Warrior Knight
Page 24
He should have been here.
And, as if her thoughts had conjured him up, he came into the bedroom, on cat-like steps, bringing a steaming cup of coffee.
“Good morning.”
Krivi smiled back, perfunctorily and handed her the coffee.
She propped herself against the headboard and cradled the mug in both hands.
“Good morning,” he replied back, belatedly.
“Is everything all right?”
He shrugged. “How do you feel?”
Ziya smiled. “Loose and very sleepy.”
He nodded at the coffee. “That should take care of the sleepiness…” He hesitated before saying softly, “And I should have taken care of you…last night.”
Ziya took an energizing sip of coffee and said neutrally, “I’m on the pill and both of us went a little nuts last night.”

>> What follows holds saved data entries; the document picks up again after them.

import Summits.AtomisticToContinuum.BoseEinsteinCondensation.Theorems.BECThomsonPrincipleGDTransferSeededSpectralDefs
import Summits.AtomisticToContinuum.BoseEinsteinCondensation.Theorems.BECThomsonPrincipleGDTransferSeededCompactDefs

/-!
# Route `BECThomsonPrinciple`, crux `GDTransfer` (stmt-AtomisticToContinuum-9482), line `seeded-continuity`:
# eighth Defs file — the spectral seed for the INTEGRABLE class (lead c4, wave 3: twin round)

`Defs` file (D-0016) continuing `…SeededSpectralDefs` (p164024).  The spectral-seed programme (a balanced cat forces a small Ky Fan gap,
so `NoBalancedCatFor v ⟸ KyFanGapFloorFor v`) was typed and proved for FINITE CONTINUOUS profiles, where the `n̂₀`-grading of the energy
form (`InteractionLocality`, bilinearity of the interaction form, Cauchy–Schwarz for continuous weights) was already in tree.  Skeleton v8's
soft class is larger: profiles finite on `[0, ∞)` with INTEGRABLE lift (`IsIntegrableProfile`).  This file types the twin statements for that
class — the pair weights `X ↦ v^per(x_p − x_q)` are then in `L¹(cell^N)` instead of `C(cell^N)`, and the landed `_int` form calculus of
`…SeededPlainFormsInt` / `…PlainInteractionInt` replaces the continuous one — so that the spectral door and the v8 soft class coincide:
`InteractionLocalityInt`, `SmoothSplittingInt`, `PinchingBoundInt`; registered sub-goals `interactionLocalityInt`, `smoothSplittingInt`,
`pinchingBoundInt`, `seedForInt_of_kyFanGapFloor`; plus the free-gas sanity `kyFanGapFloorFor_zero` (the gap floor is not vacuous: at `v = 0`
it is the torus Poincaré inequality `kyFanTwo(0, N, L) ≥ 4π²/L²`).  `CatKyFan` and `SmoothBlockAlgebra` need no twin (they see `v` only
through `Measurable v`).  Nothing open is asserted.

References: ReedSimonIV1978 Thm XIII.1–2, §XIII.12; LSSY2005 §1.2, Ch. 5; Fournais2020 Assumption 1.1.
-/

noncomputable section

open MeasureTheory Filter
open scoped ENNReal NNReal ComplexConjugate

namespace Summit.AtomisticToContinuum.BoseEinsteinCondensation.Cruxes.GDTransfer.Seeded

open Literature.MathematicalPhysics.QuantumManyBody.BoseGas
open Summit.AtomisticToContinuum.BoseEinsteinCondensation.Theses.BECThomsonPrinciple
open Summit.AtomisticToContinuum.BoseEinsteinCondensation.Theorems.GaussianDominationCan.Negative (modeProj)
open Summit.AtomisticToContinuum.BoseEinsteinCondensation.Cruxes.GDTransfer.DysonDressedWitness (IsDirection mass eform)

/-! ## §1 Twin statements for the integrable class -/

/-- THE INTERACTION FORM HAS `Q_S`-BANDWIDTH TWO, integrable class (twin of `InteractionLocality`): for a profile finite on `[0, ∞)` with
integrable lift, `𝓥(Q_S f, Q_T f) = 0` whenever `T ∖ S` has at least three elements (same mechanism: a slot of `T ∖ S` off the pair is flat for
every pair weight and its cell average is self-adjoint; integrable weights through the `_int` form calculus). -/
def InteractionLocalityInt : Prop :=
  ∀ v : ℝ → ℝ≥0∞, IsRepulsiveFiniteRange v → IsIntegrableProfile v →
    ∀ (m : ℕ) (L : ℝ), 0 < L → ∀ (S T : Finset (Fin (m + 1))), 3 ≤ (T \ S).card →
      ∀ f : Config (m + 1) → ℂ, Continuous f → vform v m L (modeProj (m + 1) L S f) (modeProj (m + 1) L T f) = 0

/-- THE SMOOTH SPLITTING INEQUALITY, integrable class (twin of `SmoothSplitting`, same constant). -/
def SmoothSplittingInt : Prop :=
  ∀ v : ℝ → ℝ≥0∞, IsRepulsiveFiniteRange v → IsIntegrableProfile v →
    ∀ (m : ℕ) (L : ℝ), 0 < L → ∀ θ β : ℝ, 0 < θ → 0 < β → θ + β < 1 → ∀ Ψ : PeriodicTrialState (m + 1) L,
      eform v L (smoothBlock m L (cutLo θ β) Ψ.ψ) + eform v L (smoothBlock m L (cutHi θ β) Ψ.ψ) ≤
        periodicEnergy v Ψ +
          ENNReal.ofReal (8 * Real.pi ^ 2 / ((1 - β - θ) ^ 2 * (((m : ℝ) + 1) ^ 2))) * sectorDiagV v m L Ψ.ψ

/-- THE PINCHING BOUND, integrable class (twin of `PinchingBound`, same constants). -/
def PinchingBoundInt : Prop :=
  ∀ v : ℝ → ℝ≥0∞, IsRepulsiveFiniteRange v → IsIntegrableProfile v →
    ∀ (m : ℕ) (L : ℝ), 0 < L → ∀ Ψ : PeriodicTrialState (m + 1) L,
      sectorDiagV v m L Ψ.ψ ≤
        16 * (∫⁻ X in cellN (m + 1) L, periodicInteraction v L X * (‖Ψ.ψ X‖₊ : ℝ≥0∞) ^ 2) +
          ENNReal.ofReal (64 * lift1 v * ((m : ℝ) + 1) ^ 2 / L ^ 3)

/-! ## §2 Sanity (sorry-free) -/

/-- Finite continuous finite-range profiles are integrable profiles (bounded on `ℝ³` by continuity on the compact support ball), so the
integrable twins specialise to the finite continuous statements' hypotheses. -/
theorem isIntegrableProfile_of_isFiniteContinuous : ∀ v : ℝ → ℝ≥0∞, IsRepulsiveFiniteRange v → IsFiniteContinuous v → IsIntegrableProfile v :=
  fun _ hv hfc => ⟨fun r _ => hfc.1 r, lintegral_ne_top_of_isFiniteContinuous hv hfc⟩


end Summit.AtomisticToContinuum.BoseEinsteinCondensation.Cruxes.GDTransfer.Seeded

end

“Right.” He was unconvinced. “But you’ll tell me if anything happens.”
Ziya thought of it…for a single, scary moment. What anything could mean. A baby with Krivi. For the both of them. It was a not-unpleasant thought which scared her even more. But she only nodded and finished the rest of the coffee. “If anything happens, we will deal with it. Okay?”
She reached out and touched his wrist tentatively. “Now, can you please tell me what’s going on?”

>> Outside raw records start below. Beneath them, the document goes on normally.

import Mathlib
import Literature.MathematicalPhysics.QuantumLattice.SU2Haar
import Literature.MathematicalPhysics.QuantumFieldTheory.Balaban1983to89.UnitaryModel
import Summits.QuantumFields.YangMills.Theorems.BackwardLiouvilleRigidityFlatRatioTerminationOneBondChains

/-!
# Every `SU(2)` gauge transformation is a one-bond chain inside any strictly larger plaquette window
# (toolkit for the geometric stub `stub_innerWindowChains` of `BackwardLiouvilleRigidity.FlatRatioTermination`, stmt-QuantumFields-22542)

* §1 `exists_exp_eq_of_norm_eq_one` (every unit quaternion is `exp w` with `w` imaginary, `‖w‖ ≤ π` — Mathlib's closed form
  `Quaternion.exp_of_re_eq_zero`) and `exists_pow_eq_dist1_le`: every `g ∈ SU(2)` is `h^K` with `dist1 h = ‖h − 1‖_op ≤ π/K` (through the tree's
  quaternion model `quatMatrix` / `su2Quat` / `quatToSU2` of `SU2Haar`).
* §6 `chain_gaugeAct_su2`: for `PlaqSmall θ₀ A` and `θ₀ < θ`, `A` is joined to `A^u` by at most `#PBond · (⌈8π/(θ − θ₀)⌉₊ + 1)` one-bond moves
  inside `PlaqSmall θ` (write `u = v^K`, `K` small transformations in a row, `chain_gaugeAct_of_small` of the companion file).
* `chain_one_gaugeAct_su2`: every pure gauge `1^u` is reached from the trivial configuration inside `PlaqSmall θ`, `θ > 0`, by at most
  `#PBond · (⌈16π/θ⌉₊ + 1)` moves — stated in the chain format of the registered stub (`∀ e, W 0 e = 1`).
So, inside a window, configurations may be moved along their gauge orbits at a cost linear in `#PBond`; what the stub still needs is a gauge in
which the configuration is bondwise small (the global-gauge theorem sized in the item's evidence memo) plus a straight contraction.

HONEST SCOPE.  Helper lemmas `--supports stmt-QuantumFields-22542`; they do NOT prove the stub, the support, the crux `ClassLimitTrajectories`,
rung R3 or any summit statement; nothing here bears on the Yang–Mills mass gap.
-/

namespace Summit.QuantumFields.YangMills.Theorems.FlatRatioTermination

open Quaternion NormedSpace
open Literature.MathematicalPhysics.QuantumLattice
open Literature.MathematicalPhysics.QuantumFieldTheory.Balaban1983to89
open scoped Matrix.Norms.L2Operator

/-! ## §1 Small `K`-th roots in `SU(2)` (quaternion model) -/

/-- Every unit quaternion is the exponential of an imaginary quaternion of norm `≤ π`. [folklore] -/
theorem exists_exp_eq_of_norm_eq_one (q : ℍ) (hq : ‖q‖ = 1) :
    ∃ w : ℍ, w.re = 0 ∧ ‖w‖ ≤ Real.pi ∧ exp w = q := by
  have hnsq : normSq q = 1 := by rw [Quaternion.normSq_eq_norm_mul_self, hq, mul_one]
  have hre_sq : q.re ^ 2 + ‖q.im‖ ^ 2 = 1 := by
    have h1 : ‖q.im‖ ^ 2 = normSq q.im := by rw [sq, ← Quaternion.normSq_eq_norm_mul_self]
    rw [h1]
    have := Quaternion.normSq_def' q
    have him := Quaternion.normSq_def' q.im
    simp only [Quaternion.re_im, Quaternion.imI_im, Quaternion.imJ_im, Quaternion.imK_im] at him
    nlinarith [hnsq]
  by_cases him : q.im = 0
  · -- `q = ± 1`
    have hq' : q = (q.re : ℍ) := by rw [← Quaternion.re_add_im q, him, add_zero]; simp
    have hre : q.re ^ 2 = 1 := by rw [him, norm_zero] at hre_sq; nlinarith
    rcases eq_or_eq_neg_of_sq_eq_sq q.re 1 (by rw [hre, one_pow]) with h1 | h1
    · refine ⟨0, rfl, by simp [Real.pi_pos.le], ?_⟩
      rw [exp_zero, hq', h1]; simp
    · set v : ℍ := ⟨0, Real.pi, 0, 0⟩ with hv
      have hvre : v.re = 0 := rfl
      have hvnorm : ‖v‖ = Real.pi := by
        have h2 : ‖v‖ * ‖v‖ = Real.pi * Real.pi := by
          rw [← Quaternion.normSq_eq_norm_mul_self, Quaternion.normSq_def']
          simp [hv, sq]
        have hv0 : 0 ≤ ‖v‖ := norm_nonneg v
        exact le_antisymm (by nlinarith [Real.pi_pos]) (by nlinarith [Real.pi_pos])
      refine ⟨v, hvre, hvnorm.le, ?_⟩
      rw [exp_of_re_eq_zero _ hvre, hvnorm, Real.cos_pi, Real.sin_pi, zero_div, zero_smul, add_zero, hq', h1]
  · -- generic case
    have hs : 0 < ‖q.im‖ := norm_pos_iff.mpr him
    set s : ℝ := ‖q.im‖ with hsdef
    set φ : ℝ := Real.arccos q.re with hφ
    have hr1 : -1 ≤ q.re := by nlinarith
    have hr2 : q.re ≤ 1 := by nlinarith
    have hcos : Real.cos φ = q.re := Real.cos_arccos hr1 hr2
    have hsin : Real.sin φ = s := by
      rw [hφ, Real.sin_arccos]
      have : 1 - q.re ^ 2 = s ^ 2 := by linarith
      rw [this, Real.sqrt_sq hs.le]
    have hφ0 : 0 ≤ φ := Real.arccos_nonneg _
    have hφπ : φ ≤ Real.pi := Real.arccos_le_pi _
    have hφne : φ ≠ 0 := by
      intro h0
      have : Real.sin φ = 0 := by rw [h0, Real.sin_zero]
      rw [hsin] at this
      exact hs.ne' this
    refine ⟨(φ / s) • q.im, by simp, ?_, ?_⟩
    · rw [norm_smul, Real.norm_eq_abs, abs_of_nonneg (div_nonneg hφ0 hs.le), div_mul_cancel₀ _ hs.ne']
      exact hφπ
    · have hre0 : ((φ / s) • q.im).re = 0 := by simp
      have hnorm : ‖(φ / s) • q.im‖ = φ := by
        rw [norm_smul, Real.norm_eq_abs, abs_of_nonneg (div_nonneg hφ0 hs.le), div_mul_cancel₀ _ hs.ne']
      rw [exp_of_re_eq_zero _ hre0, hnorm, hcos, hsin, smul_smul, div_mul_div_cancel₀ hφne, div_self hs.ne',
        one_smul, Quaternion.re_add_im]

/-- SMALL `K`-TH ROOTS IN `SU(2)`: every `g ∈ SU(2)` is the `K`-th power of an element within `π/K` of `1` in the operator norm
(the `dist1` of the tree's gauge-group structure on `SU(2)`). [folklore] -/
theorem exists_pow_eq_dist1_le (g : Matrix.specialUnitaryGroup (Fin 2) ℂ) {K : ℕ} (hK : 1 ≤ K) :
    ∃ h : Matrix.specialUnitaryGroup (Fin 2) ℂ, h ^ K = g ∧ GaugeGroup.dist1 h ≤ Real.pi / K := by
  obtain ⟨w, hw0, hwπ, hexp⟩ := exists_exp_eq_of_norm_eq_one (su2Quat g) (norm_su2Quat g)
  have hK0 : (K : ℝ) ≠ 0 := by exact_mod_cast (show K ≠ 0 by omega)
  set u : ℍ := ((1 : ℝ) / K) • w with hu
  have hu0 : u.re = 0 := by simp [hu, hw0]
  have hunorm : ‖u‖ ≤ Real.pi / K := by
    rw [hu, norm_smul, Real.norm_eq_abs, abs_of_nonneg (by positivity), one_div, ← div_eq_inv_mul]
    exact div_le_div_of_nonneg_right hwπ (by positivity)
  set x : ℍ := exp u with hx
  have hxnorm : ‖x‖ = 1 := by
    rw [hx, Quaternion.norm_exp, hu0]; simp
  letI : NormedAlgebra ℚ ℍ := NormedAlgebra.restrictScalars ℚ ℝ ℍ
  have hxK : x ^ K = su2Quat g := by
    rw [hx, ← exp_nsmul, hu, ← Nat.cast_smul_eq_nsmul ℝ, smul_smul]
    rw [show (K : ℝ) * (1 / K) = 1 by field_simp, one_smul, hexp]
  refine ⟨quatToSU2 x, ?_, ?_⟩
  · -- `h ^ K = g` through the matrix model
    apply Subtype.ext
    have hpow : ∀ n : ℕ, ((quatToSU2 x ^ n : Matrix.specialUnitaryGroup (Fin 2) ℂ) : Matrix (Fin 2) (Fin 2) ℂ) =
        quatMatrix (x ^ n) := by
      intro n
      induction n with
      | zero => simp [quatMatrix_one]
      | succ n ih =>
        rw [pow_succ, pow_succ, quatMatrix_mul, ← ih, ← coe_quatToSU2_of_norm_eq_one hxnorm]
        rfl
    rw [hpow K, hxK, quatMatrix_su2Quat]
  · -- `dist1 h = ‖quatMatrix x − 1‖ ≤ ‖u‖ ≤ π / K`
    have hdist : GaugeGroup.dist1 (quatToSU2 x) =
        ‖(quatToSU2 x : Matrix (Fin 2) (Fin 2) ℂ) - 1‖ := rfl
    rw [hdist, coe_quatToSU2_of_norm_eq_one hxnorm]
    -- `quatMatrix x − 1 = quatMatrix (x − 1)` and `‖quatMatrix y‖ ≤ ‖y‖`
    have hsub : quatMatrix x - 1 = quatMatrix (x - 1) := by
      rw [← quatMatrix_one]
      ext i j
      fin_cases i <;> fin_cases j <;> apply Complex.ext <;> simp [quatMatrix]
    have hopnorm : ∀ y : ℍ, ‖quatMatrix y‖ ≤ ‖y‖ := by
      intro y
      by_cases hy : y = 0
      · rw [hy]
        have : quatMatrix 0 = 0 := by
          ext i j; fin_cases i <;> fin_cases j <;> apply Complex.ext <;> simp [quatMatrix]
        rw [this, norm_zero, norm_zero]
      · have hyn : 0 < ‖y‖ := norm_pos_iff.mpr hy
        have hunit : ‖‖y‖⁻¹ • y‖ = 1 := by
          rw [norm_smul, norm_inv, norm_norm, inv_mul_cancel₀ hyn.ne']
        have hmem := quatMatrix_mem_specialUnitaryGroup hunit
        have h1 : ‖quatMatrix (‖y‖⁻¹ • y)‖ = 1 :=
          CStarRing.norm_of_mem_unitary ((Matrix.mem_specialUnitaryGroup_iff.mp hmem).1)
        have : quatMatrix y = ((‖y‖ : ℝ) : ℂ) • quatMatrix (‖y‖⁻¹ • y) := by
          rw [← quatMatrix_smul, smul_smul, mul_inv_cancel₀ hyn.ne', one_smul]
        rw [this, norm_smul, h1, mul_one, Complex.norm_real, Real.norm_eq_abs, abs_of_pos hyn]
    -- `‖x − 1‖ ≤ ‖u‖` for the exponential of an imaginary quaternion
    have hx1 : ‖x - 1‖ ≤ ‖u‖ := by
      rw [hx, exp_of_re_eq_zero u hu0]
      by_cases hu00 : u = 0
      · rw [hu00]; simp
      have hun : 0 < ‖u‖ := norm_pos_iff.mpr hu00
      -- `cos‖u‖ + (sin‖u‖/‖u‖)•u − 1` has real part `cos‖u‖ − 1` and imaginary part `(sin‖u‖/‖u‖)•u`
      have hsq : ‖(↑(Real.cos ‖u‖) : ℍ) + (Real.sin ‖u‖ / ‖u‖) • u - 1‖ ^ 2 = 2 - 2 * Real.cos ‖u‖ := by
        rw [sq, ← Quaternion.normSq_eq_norm_mul_self, Quaternion.normSq_def']
        have hure : u.re = 0 := hu0
        have hun2 : u.imI ^ 2 + u.imJ ^ 2 + u.imK ^ 2 = ‖u‖ ^ 2 := by
          rw [sq ‖u‖, ← Quaternion.normSq_eq_norm_mul_self, Quaternion.normSq_def', hure]; ring
        simp only [Quaternion.re_sub, Quaternion.re_add, Quaternion.re_coe, Quaternion.re_smul, hure,
          smul_eq_mul, mul_zero, add_zero, Quaternion.re_one, Quaternion.imI_sub, Quaternion.imI_add,
          Quaternion.imI_coe, Quaternion.imI_smul, zero_add, Quaternion.imI_one, sub_zero, Quaternion.imJ_sub,
          Quaternion.imJ_add, Quaternion.imJ_coe, Quaternion.imJ_smul, Quaternion.imJ_one, Quaternion.imK_sub,
          Quaternion.imK_add, Quaternion.imK_coe, Quaternion.imK_smul, Quaternion.imK_one]
        have hcs := Real.sin_sq_add_cos_sq ‖u‖
        have : (Real.sin ‖u‖ / ‖u‖ * u.imI) ^ 2 + (Real.sin ‖u‖ / ‖u‖ * u.imJ) ^ 2 +
            (Real.sin ‖u‖ / ‖u‖ * u.imK) ^ 2 = Real.sin ‖u‖ ^ 2 := by
          rw [show (Real.sin ‖u‖ / ‖u‖ * u.imI) ^ 2 + (Real.sin ‖u‖ / ‖u‖ * u.imJ) ^ 2 +
              (Real.sin ‖u‖ / ‖u‖ * u.imK) ^ 2 = (Real.sin ‖u‖ / ‖u‖) ^ 2 * (u.imI ^ 2 + u.imJ ^ 2 + u.imK ^ 2) by ring,
            hun2, div_pow, div_mul_cancel₀ _ (pow_ne_zero 2 hun.ne')]
        nlinarith [this]
      have hcosb : 1 - ‖u‖ ^ 2 / 2 ≤ Real.cos ‖u‖ := Real.one_sub_sq_div_two_le_cos
      have hnn : 0 ≤ ‖(↑(Real.cos ‖u‖) : ℍ) + (Real.sin ‖u‖ / ‖u‖) • u - 1‖ := norm_nonneg _
      nlinarith [hsq, hcosb, hnn, hun]
    calc ‖quatMatrix x - 1‖ = ‖quatMatrix (x - 1)‖ := by rw [hsub]
      _ ≤ ‖x - 1‖ := hopnorm _
      _ ≤ ‖u‖ := hx1
      _ ≤ Real.pi / K := hunorm

/-! ## §6 Arbitrary gauge transformations in `SU(2)`: `K`-th roots, `K` small transformations in a row -/

section SU2

open Literature.MathematicalPhysics.QuantumFieldTheory.Balaban1983to89

variable {P : Params} {j : ℕ}

/-- EVERY GAUGE TRANSFORMATION IS A CHAIN (gauge group `SU(2)`): if `PlaqSmall θ₀ A` and `θ₀ < θ`, then `A` is joined to `A^u` by at most
`#PBond · (⌈8π/(θ − θ₀)⌉₊ + 1)` one-bond moves inside `PlaqSmall θ` — write `u = v^K` with every `v x` within `π/K ≤ (θ − θ₀)/8` of `1`
(`exists_pow_eq_dist1_le`) and apply `chain_gaugeAct_of_small` `K` times (`A^{v^k}` stays in `PlaqSmall θ₀`). [folklore] -/
theorem chain_gaugeAct_su2 (θ₀ θ : ℝ) (hθ : θ₀ < θ) (A : GaugeField P j (Matrix.specialUnitaryGroup (Fin 2) ℂ))
    (hA : PlaqSmall θ₀ A) (u : GaugeTransf P j (Matrix.specialUnitaryGroup (Fin 2) ℂ)) :
    ∃ (n : ℕ) (W : ℕ → GaugeField P j (Matrix.specialUnitaryGroup (Fin 2) ℂ)),
      n ≤ Fintype.card (PBond P j) * (⌈8 * Real.pi / (θ - θ₀)⌉₊ + 1) ∧ W 0 = A ∧ W n = GaugeField.gaugeAct u A ∧
      (∀ i, i ≤ n → PlaqSmall θ (W i)) ∧ (∀ i, i < n → ∃ b : PBond P j, ∀ e, e ≠ b → W i e = W (i + 1) e) := by
  set K : ℕ := ⌈8 * Real.pi / (θ - θ₀)⌉₊ + 1 with hKdef
  have hK1 : 1 ≤ K := by omega
  have hKpos : (0 : ℝ) < K := by exact_mod_cast hK1
  set σ : ℝ := Real.pi / K with hσ
  have hσ0 : 0 ≤ σ := by positivity
  have hσθ : θ₀ + 8 * σ ≤ θ := by
    have h1 : 8 * Real.pi / (θ - θ₀) ≤ K := by
      rw [hKdef]; push_cast; linarith [Nat.le_ceil (8 * Real.pi / (θ - θ₀))]
    have h2 : 8 * Real.pi ≤ K * (θ - θ₀) := by rwa [div_le_iff₀ (by linarith)] at h1
    have h3 : 8 * σ = 8 * Real.pi / K := by rw [hσ]; ring
    rw [h3, add_comm, ← le_sub_iff_add_le, div_le_iff₀ hKpos]
    linarith
  -- the `K`-th roots, site by site
  choose v hvK hvσ using fun x => exists_pow_eq_dist1_le (u x) hK1
  have hu : u = fun x => v x ^ K := funext fun x => (hvK x).symm
  -- `k` small gauge transformations in a row
  have hstep : ∀ k : ℕ, ∃ (n : ℕ) (W : ℕ → GaugeField P j (Matrix.specialUnitaryGroup (Fin 2) ℂ)),
      n ≤ Fintype.card (PBond P j) * k ∧ W 0 = A ∧ W n = GaugeField.gaugeAct (fun x => v x ^ k) A ∧
      (∀ i, i ≤ n → PlaqSmall θ (W i)) ∧ (∀ i, i < n → ∃ b : PBond P j, ∀ e, e ≠ b → W i e = W (i + 1) e) := by
    intro k
    induction k with
    | zero =>
      refine ⟨0, fun _ => A, le_rfl, rfl, ?_, fun i _ p => (hA p).trans hθ, fun i hi => (Nat.not_lt_zero i hi).elim⟩
      funext b; simp [GaugeField.gaugeAct]
    | succ k ih =>
      have hAk : PlaqSmall θ₀ (GaugeField.gaugeAct (fun x => v x ^ k) A) := (B12RegularClassInvariance263.plaqSmall_gaugeAct_iff θ₀ _ A).mpr hA
      have h2 := chain_gaugeAct_of_small θ₀ θ hσ0 hσθ _ hAk v hvσ
      have heq : GaugeField.gaugeAct v (GaugeField.gaugeAct (fun x => v x ^ k) A) =
          GaugeField.gaugeAct (fun x => v x ^ (k + 1)) A := by
        rw [← gaugeAct_mul']; simp only [pow_succ']
      rw [heq] at h2
      have h := chain_trans ih h2
      simpa only [Nat.mul_succ] using h
  rw [hu]
  exact hstep K

/-- PURE GAUGES ARE CHAINS FROM `1` (gauge group `SU(2)`): for every `θ > 0` and every gauge transformation `u`, the trivial configuration is
joined to the pure gauge `1^u` by at most `#PBond · (⌈16π/θ⌉₊ + 1)` one-bond moves inside `PlaqSmall θ` — in the chain format of the
registered stub `stub_innerWindowChains` of `FlatRatioTermination` (stmt-QuantumFields-22542). [folklore] -/
theorem chain_one_gaugeAct_su2 (θ : ℝ) (hθ : 0 < θ) (u : GaugeTransf P j (Matrix.specialUnitaryGroup (Fin 2) ℂ)) :
    ∃ (n : ℕ) (W : ℕ → GaugeField P j (Matrix.specialUnitaryGroup (Fin 2) ℂ)),
      n ≤ Fintype.card (PBond P j) * (⌈16 * Real.pi / θ⌉₊ + 1) ∧ (∀ e, W 0 e = 1) ∧ W n = GaugeField.gaugeAct u 1 ∧
      (∀ i, i ≤ n → PlaqSmall θ (W i)) ∧ (∀ i, i < n → ∃ b : PBond P j, ∀ e, e ≠ b → W i e = W (i + 1) e) := by
  have h1 : PlaqSmall (θ / 2) (1 : GaugeField P j (Matrix.specialUnitaryGroup (Fin 2) ℂ)) := by
    intro p
    have : GaugeField.plaqHol (1 : GaugeField P j (Matrix.specialUnitaryGroup (Fin 2) ℂ)) p = 1 := by
      simp [GaugeField.plaqHol, show ∀ e, (1 : GaugeField P j (Matrix.specialUnitaryGroup (Fin 2) ℂ)) e = 1 from fun _ => rfl]
    rw [this, GaugeGroup.dist1_one]; linarith
  obtain ⟨n, W, hn, hW0, hWn, hS, hst⟩ := chain_gaugeAct_su2 (θ / 2) θ (by linarith) 1 h1 u
  refine ⟨n, W, ?_, fun e => by rw [hW0]; rfl, hWn, hS, hst⟩
  have : θ - θ / 2 = θ / 2 := by ring
  rw [this, show 8 * Real.pi / (θ / 2) = 16 * Real.pi / θ by field_simp; ring] at hn
  exact hn

end SU2

end Summit.QuantumFields.YangMills.Theorems.FlatRatioTermination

He shrugged and kissed the back of her wrist absently. “Nothing’s going on, Ziya.”
“Krivi,” she said softly, tangling their hands together. “Talk to me. Please.”
He was toneless as he answer, “You need to start your training from today. We are going to Yorkshire in two days.”
Surprise and wonder lit her face, before doubt marred it. “That’s great, isn’t it?”
“The face and features match report establishing you as The Woodpecker’s sister has been leaked into the underground. And I am pretty sure, he knows who you are by now. If not yesterday.”
“Oh.”
Dread filled her stomach as she nodded.
“We didn’t leak it, if that’s what you are thinking, we wanted to wait a little longer, till you were better prepared... Harold is trying to find where it came from, but the thing is…news is out. You’re a target. You need to be prepared,” he ended simply.
“I need to prepare you.”
“For what? Entry into your world?” She tried a smile again, although it felt contrived because of his revelation.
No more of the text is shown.